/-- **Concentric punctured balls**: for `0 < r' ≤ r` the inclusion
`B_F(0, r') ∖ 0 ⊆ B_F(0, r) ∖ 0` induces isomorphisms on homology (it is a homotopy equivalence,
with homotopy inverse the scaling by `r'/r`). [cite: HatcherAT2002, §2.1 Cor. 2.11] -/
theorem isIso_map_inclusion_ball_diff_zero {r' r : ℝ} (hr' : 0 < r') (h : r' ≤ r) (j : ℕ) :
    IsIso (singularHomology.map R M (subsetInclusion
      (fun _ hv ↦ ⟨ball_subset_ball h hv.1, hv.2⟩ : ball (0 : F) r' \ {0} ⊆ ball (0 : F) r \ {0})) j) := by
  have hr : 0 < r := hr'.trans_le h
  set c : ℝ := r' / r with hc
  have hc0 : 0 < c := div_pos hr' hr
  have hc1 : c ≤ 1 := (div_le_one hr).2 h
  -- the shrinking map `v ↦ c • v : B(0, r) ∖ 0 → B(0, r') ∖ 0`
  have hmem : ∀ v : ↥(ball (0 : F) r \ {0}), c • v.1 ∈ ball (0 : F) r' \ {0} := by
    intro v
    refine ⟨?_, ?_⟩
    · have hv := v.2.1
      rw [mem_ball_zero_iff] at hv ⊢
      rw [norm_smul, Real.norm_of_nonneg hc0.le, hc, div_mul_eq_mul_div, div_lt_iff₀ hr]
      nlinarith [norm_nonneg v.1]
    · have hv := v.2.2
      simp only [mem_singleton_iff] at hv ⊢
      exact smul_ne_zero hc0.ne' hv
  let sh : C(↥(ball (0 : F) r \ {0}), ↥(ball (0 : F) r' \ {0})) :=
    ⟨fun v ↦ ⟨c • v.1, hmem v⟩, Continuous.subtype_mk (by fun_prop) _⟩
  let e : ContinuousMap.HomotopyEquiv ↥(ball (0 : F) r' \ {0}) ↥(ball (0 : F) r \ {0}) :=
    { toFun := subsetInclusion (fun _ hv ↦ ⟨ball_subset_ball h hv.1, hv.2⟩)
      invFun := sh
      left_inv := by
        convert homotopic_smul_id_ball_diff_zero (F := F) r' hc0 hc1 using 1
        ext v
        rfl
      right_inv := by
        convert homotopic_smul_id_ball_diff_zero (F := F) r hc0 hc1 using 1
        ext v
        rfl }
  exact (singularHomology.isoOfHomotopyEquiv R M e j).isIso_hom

────────────────

■ YOUR TASK ■
The expected answer is a copy of every line in the entries that holds the word "using".

■ THE ANSWER ■
        convert homotopic_smul_id_ball_diff_zero (F := F) r' hc0 hc1 using 1
        convert homotopic_smul_id_ball_diff_zero (F := F) r hc0 hc1 using 1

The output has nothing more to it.